▸ Work request
Print the lines that run from the line with "have hθ' : ∀" to the line with "Ch. III Lemma", keeping both end lines, exactly as they appear in the entries below, and nothing else.

▸ Given entries
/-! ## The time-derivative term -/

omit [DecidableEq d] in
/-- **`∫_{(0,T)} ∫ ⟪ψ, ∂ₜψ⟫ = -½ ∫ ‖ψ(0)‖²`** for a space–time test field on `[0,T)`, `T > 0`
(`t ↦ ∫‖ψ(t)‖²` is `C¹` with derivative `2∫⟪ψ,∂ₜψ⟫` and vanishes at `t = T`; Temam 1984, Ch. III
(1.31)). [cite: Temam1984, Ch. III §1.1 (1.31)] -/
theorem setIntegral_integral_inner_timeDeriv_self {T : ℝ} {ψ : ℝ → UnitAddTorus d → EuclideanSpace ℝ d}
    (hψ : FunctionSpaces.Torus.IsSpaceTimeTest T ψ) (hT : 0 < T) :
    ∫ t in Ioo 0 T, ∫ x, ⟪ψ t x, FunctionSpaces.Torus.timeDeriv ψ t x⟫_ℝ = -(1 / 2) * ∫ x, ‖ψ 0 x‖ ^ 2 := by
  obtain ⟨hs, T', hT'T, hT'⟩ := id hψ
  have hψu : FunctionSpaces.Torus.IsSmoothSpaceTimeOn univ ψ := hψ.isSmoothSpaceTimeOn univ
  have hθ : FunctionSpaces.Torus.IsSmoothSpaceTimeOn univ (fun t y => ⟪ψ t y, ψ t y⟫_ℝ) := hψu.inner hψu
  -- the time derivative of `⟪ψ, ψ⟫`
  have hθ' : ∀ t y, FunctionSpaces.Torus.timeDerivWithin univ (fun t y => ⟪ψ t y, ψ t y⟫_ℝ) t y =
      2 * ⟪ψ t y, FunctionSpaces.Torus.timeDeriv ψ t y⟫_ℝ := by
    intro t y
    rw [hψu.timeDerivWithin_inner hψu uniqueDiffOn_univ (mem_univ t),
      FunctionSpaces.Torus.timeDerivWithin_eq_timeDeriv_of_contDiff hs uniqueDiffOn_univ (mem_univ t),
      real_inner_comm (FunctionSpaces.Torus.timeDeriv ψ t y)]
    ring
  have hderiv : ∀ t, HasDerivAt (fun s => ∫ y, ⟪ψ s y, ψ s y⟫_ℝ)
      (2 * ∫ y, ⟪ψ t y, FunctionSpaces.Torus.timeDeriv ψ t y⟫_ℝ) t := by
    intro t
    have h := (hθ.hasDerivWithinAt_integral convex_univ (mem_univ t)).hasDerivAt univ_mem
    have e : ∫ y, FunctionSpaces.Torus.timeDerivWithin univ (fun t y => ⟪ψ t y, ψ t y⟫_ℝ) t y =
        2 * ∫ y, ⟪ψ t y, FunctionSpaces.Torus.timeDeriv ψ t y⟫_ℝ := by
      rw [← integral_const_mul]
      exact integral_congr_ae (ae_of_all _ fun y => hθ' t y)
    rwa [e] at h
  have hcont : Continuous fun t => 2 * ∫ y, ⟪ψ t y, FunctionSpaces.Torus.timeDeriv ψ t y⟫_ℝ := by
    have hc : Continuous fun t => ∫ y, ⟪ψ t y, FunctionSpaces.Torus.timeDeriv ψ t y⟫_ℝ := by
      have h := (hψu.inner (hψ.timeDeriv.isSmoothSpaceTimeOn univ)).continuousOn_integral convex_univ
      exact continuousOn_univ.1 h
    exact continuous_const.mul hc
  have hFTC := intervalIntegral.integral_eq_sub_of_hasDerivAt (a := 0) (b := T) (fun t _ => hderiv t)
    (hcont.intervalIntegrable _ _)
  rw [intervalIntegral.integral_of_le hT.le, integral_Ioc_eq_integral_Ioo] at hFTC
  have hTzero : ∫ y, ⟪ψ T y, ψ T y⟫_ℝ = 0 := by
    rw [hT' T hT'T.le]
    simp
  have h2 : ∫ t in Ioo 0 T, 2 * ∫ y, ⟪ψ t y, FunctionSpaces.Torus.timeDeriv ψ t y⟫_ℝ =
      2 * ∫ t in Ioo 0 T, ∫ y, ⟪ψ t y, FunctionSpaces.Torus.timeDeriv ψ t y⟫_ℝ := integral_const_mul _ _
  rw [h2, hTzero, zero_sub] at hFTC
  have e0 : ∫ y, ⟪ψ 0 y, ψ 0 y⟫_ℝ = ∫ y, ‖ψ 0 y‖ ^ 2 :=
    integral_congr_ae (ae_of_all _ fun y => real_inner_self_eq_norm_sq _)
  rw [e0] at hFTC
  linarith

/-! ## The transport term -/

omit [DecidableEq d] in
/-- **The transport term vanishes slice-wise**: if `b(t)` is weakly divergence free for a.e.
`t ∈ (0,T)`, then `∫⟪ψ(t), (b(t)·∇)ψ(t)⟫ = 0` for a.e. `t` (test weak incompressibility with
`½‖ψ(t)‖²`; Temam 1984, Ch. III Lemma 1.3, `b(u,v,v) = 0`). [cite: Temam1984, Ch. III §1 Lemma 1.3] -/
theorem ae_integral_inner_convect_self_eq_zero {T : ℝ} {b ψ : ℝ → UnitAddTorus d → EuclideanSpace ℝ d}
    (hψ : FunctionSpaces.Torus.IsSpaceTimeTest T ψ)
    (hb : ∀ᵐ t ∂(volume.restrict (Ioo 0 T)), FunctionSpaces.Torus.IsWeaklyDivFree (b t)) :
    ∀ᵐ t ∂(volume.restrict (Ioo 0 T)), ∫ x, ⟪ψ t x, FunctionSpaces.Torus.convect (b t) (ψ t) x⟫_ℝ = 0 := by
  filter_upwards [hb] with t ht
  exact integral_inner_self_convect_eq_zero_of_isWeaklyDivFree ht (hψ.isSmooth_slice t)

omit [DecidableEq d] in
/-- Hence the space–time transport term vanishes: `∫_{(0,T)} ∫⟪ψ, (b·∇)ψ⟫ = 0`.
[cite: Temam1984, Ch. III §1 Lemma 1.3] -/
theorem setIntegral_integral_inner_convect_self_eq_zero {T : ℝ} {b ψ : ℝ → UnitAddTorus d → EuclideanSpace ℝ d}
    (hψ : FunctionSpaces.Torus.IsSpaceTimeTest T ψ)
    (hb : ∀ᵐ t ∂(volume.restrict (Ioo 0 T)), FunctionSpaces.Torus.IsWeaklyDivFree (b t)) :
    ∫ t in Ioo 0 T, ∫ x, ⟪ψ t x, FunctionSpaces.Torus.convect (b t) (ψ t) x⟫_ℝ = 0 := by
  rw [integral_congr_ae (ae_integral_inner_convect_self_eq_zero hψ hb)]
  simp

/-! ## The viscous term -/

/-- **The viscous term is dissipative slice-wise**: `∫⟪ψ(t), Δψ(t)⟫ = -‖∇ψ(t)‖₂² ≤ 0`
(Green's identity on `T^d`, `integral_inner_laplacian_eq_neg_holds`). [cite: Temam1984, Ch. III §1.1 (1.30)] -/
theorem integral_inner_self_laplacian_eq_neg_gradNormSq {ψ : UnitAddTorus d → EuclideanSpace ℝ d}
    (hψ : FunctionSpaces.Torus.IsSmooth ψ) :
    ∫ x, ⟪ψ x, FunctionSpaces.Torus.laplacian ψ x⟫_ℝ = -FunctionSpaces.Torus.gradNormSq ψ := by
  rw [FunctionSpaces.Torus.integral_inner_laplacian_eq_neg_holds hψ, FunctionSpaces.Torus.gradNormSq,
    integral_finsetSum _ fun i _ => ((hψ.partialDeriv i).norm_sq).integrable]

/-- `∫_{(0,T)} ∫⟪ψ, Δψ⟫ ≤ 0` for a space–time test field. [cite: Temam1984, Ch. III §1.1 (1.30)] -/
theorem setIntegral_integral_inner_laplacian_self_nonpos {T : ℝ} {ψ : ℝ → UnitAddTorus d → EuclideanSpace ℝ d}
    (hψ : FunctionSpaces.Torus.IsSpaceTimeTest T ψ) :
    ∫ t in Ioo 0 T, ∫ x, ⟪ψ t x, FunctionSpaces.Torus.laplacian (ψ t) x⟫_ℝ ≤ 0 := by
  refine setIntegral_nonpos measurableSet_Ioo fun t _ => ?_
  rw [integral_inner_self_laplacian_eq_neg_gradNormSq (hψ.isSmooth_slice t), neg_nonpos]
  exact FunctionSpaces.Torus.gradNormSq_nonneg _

▸ Answer space
  have hθ' : ∀ t y, FunctionSpaces.Torus.timeDerivWithin univ (fun t y => ⟪ψ t y, ψ t y⟫_ℝ) t y =
      2 * ⟪ψ t y, FunctionSpaces.Torus.timeDeriv ψ t y⟫_ℝ := by
    intro t y
    rw [hψu.timeDerivWithin_inner hψu uniqueDiffOn_univ (mem_univ t),
      FunctionSpaces.Torus.timeDerivWithin_eq_timeDeriv_of_contDiff hs uniqueDiffOn_univ (mem_univ t),
      real_inner_comm (FunctionSpaces.Torus.timeDeriv ψ t y)]
    ring
  have hderiv : ∀ t, HasDerivAt (fun s => ∫ y, ⟪ψ s y, ψ s y⟫_ℝ)
      (2 * ∫ y, ⟪ψ t y, FunctionSpaces.Torus.timeDeriv ψ t y⟫_ℝ) t := by
    intro t
    have h := (hθ.hasDerivWithinAt_integral convex_univ (mem_univ t)).hasDerivAt univ_mem
    have e : ∫ y, FunctionSpaces.Torus.timeDerivWithin univ (fun t y => ⟪ψ t y, ψ t y⟫_ℝ) t y =
        2 * ∫ y, ⟪ψ t y, FunctionSpaces.Torus.timeDeriv ψ t y⟫_ℝ := by
      rw [← integral_const_mul]
      exact integral_congr_ae (ae_of_all _ fun y => hθ' t y)
    rwa [e] at h
  have hcont : Continuous fun t => 2 * ∫ y, ⟪ψ t y, FunctionSpaces.Torus.timeDeriv ψ t y⟫_ℝ := by
    have hc : Continuous fun t => ∫ y, ⟪ψ t y, FunctionSpaces.Torus.timeDeriv ψ t y⟫_ℝ := by
      have h := (hψu.inner (hψ.timeDeriv.isSmoothSpaceTimeOn univ)).continuousOn_integral convex_univ
      exact continuousOn_univ.1 h
    exact continuous_const.mul hc
  have hFTC := intervalIntegral.integral_eq_sub_of_hasDerivAt (a := 0) (b := T) (fun t _ => hderiv t)
    (hcont.intervalIntegrable _ _)
  rw [intervalIntegral.integral_of_le hT.le, integral_Ioc_eq_integral_Ioo] at hFTC
  have hTzero : ∫ y, ⟪ψ T y, ψ T y⟫_ℝ = 0 := by
    rw [hT' T hT'T.le]
    simp
  have h2 : ∫ t in Ioo 0 T, 2 * ∫ y, ⟪ψ t y, FunctionSpaces.Torus.timeDeriv ψ t y⟫_ℝ =
      2 * ∫ t in Ioo 0 T, ∫ y, ⟪ψ t y, FunctionSpaces.Torus.timeDeriv ψ t y⟫_ℝ := integral_const_mul _ _
  rw [h2, hTzero, zero_sub] at hFTC
  have e0 : ∫ y, ⟪ψ 0 y, ψ 0 y⟫_ℝ = ∫ y, ‖ψ 0 y‖ ^ 2 :=
    integral_congr_ae (ae_of_all _ fun y => real_inner_self_eq_norm_sq _)
  rw [e0] at hFTC
  linarith

/-! ## The transport term -/

omit [DecidableEq d] in
/-- **The transport term vanishes slice-wise**: if `b(t)` is weakly divergence free for a.e.
`t ∈ (0,T)`, then `∫⟪ψ(t), (b(t)·∇)ψ(t)⟫ = 0` for a.e. `t` (test weak incompressibility with
`½‖ψ(t)‖²`; Temam 1984, Ch. III Lemma 1.3, `b(u,v,v) = 0`). [cite: Temam1984, Ch. III §1 Lemma 1.3] -/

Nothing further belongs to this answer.